**Your objective:** Could you set down the lines below, from the one containing "rw [e] at key" through the final line, exactly as written?

Collected data
import Mathlib
import HarnessLib
import Summits.Ventures.LatticeQCDFlow.Scaling.CumulantDiagonalLimit

/-!
# LatticeQCDFlow / Scaling — the partition function along EVERY coupling sequence with `β_n√n → c`:
# `n·cgf(β_n) → c²σ²/2`, `M(β_n)^n → e^{c²σ²/2}`, ESS fraction `→ e^{−c²σ²}`

HONEST FRAMING: exact (Metropolis-corrected) sampling algorithms for lattice gauge theory;
figures of merit are autocorrelation/cost numbers at stated couplings and volumes; no
continuum-physics claim.

Venture `LatticeQCDFlow` (cell pub-lqcd), topic `Scaling`; FANOUT row 3 (`s0-u1-a`, S0-B
implementation A, GEN-19).  NEW WORK of the cell (sibling of row 3's `Scaling/CumulantDiagonalLimit`,
whose exact diagonal `β_n = c/√n` is the special case); NO definition is introduced; nothing is cited.

For a bounded centred statistic `X` (`σ² = Var X`) and every real sequence `β_n` with `β_n√n → c`:
* `exists_cgf_eq_iteratedDeriv_two_mul_of_ne` — two-sided Lagrange form `cgf(t) = cgf″(u)t²/2`,
  `|u| < |t|` (Mathlib's one-sided lemma reflected through `X ↦ −X`);
* **`tendsto_nat_mul_cgf_of_sqrt_mul_tendsto`** — `n·cgf(β_n) → c²σ²/2`;
* **`tendsto_mgf_pow_of_sqrt_mul_tendsto`** — `M(β_n)^n → e^{c²σ²/2}`;
* `tendsto_essFrac_of_sqrt_mul_tendsto` — `(M(β_n)²/M(2β_n))^n → e^{−c²σ²}`.
This is the form the window statements of row 3 (`Scaling/IdentityFlowCouplingWindow`) use: the
log-normal parameter of the limit depends on the coupling sequence only through `lim β_n√n`.

NOT CLAIMED: unbounded statistics; rates; nothing re-scored.
-/

noncomputable section

namespace Summit.Ventures.LatticeQCDFlow.Theory2

open MeasureTheory ProbabilityTheory Filter Real Set
open scoped Topology

section GeneralDiagonal

variable {Ω : Type*} {mΩ : MeasurableSpace Ω} {μ : Measure Ω} [IsProbabilityMeasure μ] {X : Ω → ℝ}

/-- **Two-sided Lagrange form at order two**: for a bounded centred statistic and every `t ≠ 0` there
is `u` with `|u| < |t|` and `cgf(t) = cgf″(u)·t²/2` (Mathlib's one-sided
`exists_cgf_eq_iteratedDeriv_two_cgf_mul`, reflected through `X ↦ −X` for `t < 0`). [ours] -/
theorem exists_cgf_eq_iteratedDeriv_two_mul_of_ne {a b : ℝ} (hm : AEMeasurable X μ)
    (hb : ∀ᵐ ω ∂μ, X ω ∈ Set.Icc a b) (hc : μ[X] = 0) {t : ℝ} (ht : t ≠ 0) :
    ∃ u : ℝ, |u| < |t| ∧ cgf X μ t = iteratedDeriv 2 (cgf X μ) u * t ^ 2 / 2 := by
  rcases lt_or_gt_of_ne ht with hneg | hpos
  · -- `t < 0`: reflect
    have hm' : AEMeasurable (-X) μ := hm.neg
    have hb' : ∀ᵐ ω ∂μ, (-X) ω ∈ Set.Icc (-b) (-a) := by
      filter_upwards [hb] with ω hω
      simp only [Pi.neg_apply, Set.mem_Icc, neg_le_neg_iff]
      exact ⟨hω.2, hω.1⟩
    have hc' : μ[-X] = 0 := by simp only [Pi.neg_apply, integral_neg, hc, neg_zero]
    have hint' : interior (integrableExpSet (-X) μ) = Set.univ :=
      interior_integrableExpSet_eq_univ_of_mem_Icc hm' hb'
    obtain ⟨u, hu, hequ⟩ := exists_cgf_eq_iteratedDeriv_two_cgf_mul (neg_pos.2 hneg) hc'
      (by rw [hint']; exact Set.subset_univ _)
    refine ⟨-u, ?_, ?_⟩
    · rw [abs_neg, abs_of_pos hu.1, abs_of_neg hneg]; exact hu.2
    · have hfun : cgf (-X) μ = fun s => cgf X μ (-s) := funext fun s => cgf_neg
      rw [hfun, iteratedDeriv_comp_neg] at hequ
      simp only [neg_neg, smul_eq_mul] at hequ
      rw [hequ]; ring
  · have hint : interior (integrableExpSet X μ) = Set.univ :=
      interior_integrableExpSet_eq_univ_of_mem_Icc hm hb
    obtain ⟨u, hu, hequ⟩ := exists_cgf_eq_iteratedDeriv_two_cgf_mul hpos hc
      (by rw [hint]; exact Set.subset_univ _)
    exact ⟨u, by rw [abs_of_pos hu.1, abs_of_pos hpos]; exact hu.2, hequ⟩

/-- **`n·cgf(β_n) → c²σ²/2` ALONG EVERY COUPLING SEQUENCE WITH `β_n√n → c`** (bounded centred
statistic) — the diagonal of this file (`β_n = c/√n`) is the special case; this is the form the
window statements of row 3 use. [ours] -/
theorem tendsto_nat_mul_cgf_of_sqrt_mul_tendsto {a b : ℝ} (hm : AEMeasurable X μ)
    (hb : ∀ᵐ ω ∂μ, X ω ∈ Set.Icc a b) (hc : μ[X] = 0) {β : ℕ → ℝ} {c : ℝ}
    (hβ : Tendsto (fun n : ℕ => β n * Real.sqrt n) atTop (𝓝 c)) :
    Tendsto (fun n : ℕ => (n : ℝ) * cgf X μ (β n)) atTop (𝓝 (c ^ 2 * Var[X; μ] / 2)) := by
  classical
  -- intermediate points `u n`, `|u n| ≤ |β n|`
  have hE : ∀ n : ℕ, β n ≠ 0 → ∃ u : ℝ, |u| < |β n| ∧
      cgf X μ (β n) = iteratedDeriv 2 (cgf X μ) u * β n ^ 2 / 2 := fun n hn =>
    exists_cgf_eq_iteratedDeriv_two_mul_of_ne hm hb hc hn
  let u : ℕ → ℝ := fun n => if hn : β n ≠ 0 then (hE n hn).choose else 0
  have hu_abs : ∀ n, |u n| ≤ |β n| := fun n => by
    by_cases hn : β n ≠ 0
    · simp only [u, hn, ↓reduceDIte, ne_eq, not_false_eq_true]; exact (hE n hn).choose_spec.1.le
    · simp only [u, hn, ↓reduceDIte]; simp
  have hu_eq : ∀ n : ℕ, (n : ℝ) * cgf X μ (β n)
      = iteratedDeriv 2 (cgf X μ) (u n) / 2 * (β n * Real.sqrt n) ^ 2 := fun n => by
    by_cases hn : β n ≠ 0
    · have hw := (hE n hn).choose_spec.2
      simp only [u, hn, ↓reduceDIte, ne_eq, not_false_eq_true]
      generalize (hE n hn).choose = w at hw ⊢
      rw [hw, mul_pow, Real.sq_sqrt (Nat.cast_nonneg n)]
      ring
    · push Not at hn
      simp [hn, cgf_zero]
  -- `β n → 0`, hence `u n → 0`
  have hβ0 : Tendsto β atTop (𝓝 0) := by
    have h1 : Tendsto (fun n : ℕ => (β n * Real.sqrt n) * (Real.sqrt n)⁻¹) atTop (𝓝 (c * 0)) :=
      hβ.mul (tendsto_inv_atTop_zero.comp (Real.tendsto_sqrt_atTop.comp tendsto_natCast_atTop_atTop))
    rw [mul_zero] at h1
    refine h1.congr' ?_
    filter_upwards [eventually_gt_atTop 0] with n hn
    have hsn : Real.sqrt n ≠ 0 := (Real.sqrt_pos.2 (Nat.cast_pos.2 hn)).ne'
    field_simp
  have hu0 : Tendsto u atTop (𝓝 0) := by
    rw [tendsto_zero_iff_norm_tendsto_zero]
    have hβabs : Tendsto (fun n => |β n|) atTop (𝓝 0) := by simpa using hβ0.abs
    exact squeeze_zero (fun n => norm_nonneg _) (fun n => by simpa [Real.norm_eq_abs] using hu_abs n) hβabs
  have hcont := (continuous_iteratedDeriv_two_cgf_of_mem_Icc hm hb).continuousAt (x := (0 : ℝ))
  have hlim : Tendsto (fun n => iteratedDeriv 2 (cgf X μ) (u n)) atTop (𝓝 (Var[X; μ])) := by
    rw [← iteratedDeriv_two_cgf_zero_of_mem_Icc hm hb]
    exact hcont.tendsto.comp hu0
  have key := (hlim.div_const 2).mul (hβ.pow 2)
  rw [show Var[X; μ] / 2 * c ^ 2 = c ^ 2 * Var[X; μ] / 2 by ring] at key
  exact key.congr fun n => (hu_eq n).symm

/-- **THE PARTITION FUNCTION ALONG EVERY COUPLING SEQUENCE**: `β_n√n → c` ⇒ `M(β_n)^n → e^{c²σ²/2}`.
[ours] -/
theorem tendsto_mgf_pow_of_sqrt_mul_tendsto {a b : ℝ} (hm : AEMeasurable X μ)
    (hb : ∀ᵐ ω ∂μ, X ω ∈ Set.Icc a b) (hc : μ[X] = 0) {β : ℕ → ℝ} {c : ℝ}
    (hβ : Tendsto (fun n : ℕ => β n * Real.sqrt n) atTop (𝓝 c)) :
    Tendsto (fun n : ℕ => mgf X μ (β n) ^ n) atTop (𝓝 (Real.exp (c ^ 2 * Var[X; μ] / 2))) := by
  have hi : ∀ u : ℝ, Integrable (fun ω => Real.exp (u * X ω)) μ := fun u =>
    integrable_exp_mul_of_mem_Icc hm hb
  have h := (Real.continuous_exp.tendsto _).comp (tendsto_nat_mul_cgf_of_sqrt_mul_tendsto hm hb hc hβ)
  refine h.congr fun n => ?_
  simp only [Function.comp_apply]
  rw [← exp_cgf (hi _), ← Real.exp_nat_mul]

/-- **THE ESS FRACTION ALONG EVERY COUPLING SEQUENCE**: `β_n√n → c` ⇒
`(M(β_n)²/M(2β_n))^n → e^{−c²σ²}`. [ours] -/
theorem tendsto_essFrac_of_sqrt_mul_tendsto {a b : ℝ} (hm : AEMeasurable X μ)
    (hb : ∀ᵐ ω ∂μ, X ω ∈ Set.Icc a b) (hc : μ[X] = 0) {β : ℕ → ℝ} {c : ℝ}
    (hβ : Tendsto (fun n : ℕ => β n * Real.sqrt n) atTop (𝓝 c)) :
    Tendsto (fun n : ℕ => (mgf X μ (β n) ^ 2 / mgf X μ (2 * β n)) ^ n) atTop
      (𝓝 (Real.exp (-(c ^ 2 * Var[X; μ])))) := by
  have h1 := tendsto_mgf_pow_of_sqrt_mul_tendsto hm hb hc hβ
  have hβ2 : Tendsto (fun n : ℕ => 2 * β n * Real.sqrt n) atTop (𝓝 (2 * c)) := by
    have := hβ.const_mul 2; refine this.congr fun n => ?_; ring
  have h2 := tendsto_mgf_pow_of_sqrt_mul_tendsto hm hb hc hβ2
  have hne : Real.exp ((2 * c) ^ 2 * Var[X; μ] / 2) ≠ 0 := (Real.exp_pos _).ne'
  have key := (h1.pow 2).div h2 hne
  have e : Real.exp (c ^ 2 * Var[X; μ] / 2) ^ 2 / Real.exp ((2 * c) ^ 2 * Var[X; μ] / 2)
      = Real.exp (-(c ^ 2 * Var[X; μ])) := by
    rw [← Real.exp_nat_mul, ← Real.exp_sub]; congr 1; push_cast; ring
  rw [e] at key
  refine key.congr fun n => ?_
  simp only [Pi.div_apply]
  rw [div_pow, ← pow_mul, ← pow_mul, mul_comm n 2]

end GeneralDiagonal

end Summit.Ventures.LatticeQCDFlow.Theory2

end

**Completed exercise:**
  rw [e] at key
  refine key.congr fun n => ?_
  simp only [Pi.div_apply]
  rw [div_pow, ← pow_mul, ← pow_mul, mul_comm n 2]

end GeneralDiagonal

end Summit.Ventures.LatticeQCDFlow.Theory2

end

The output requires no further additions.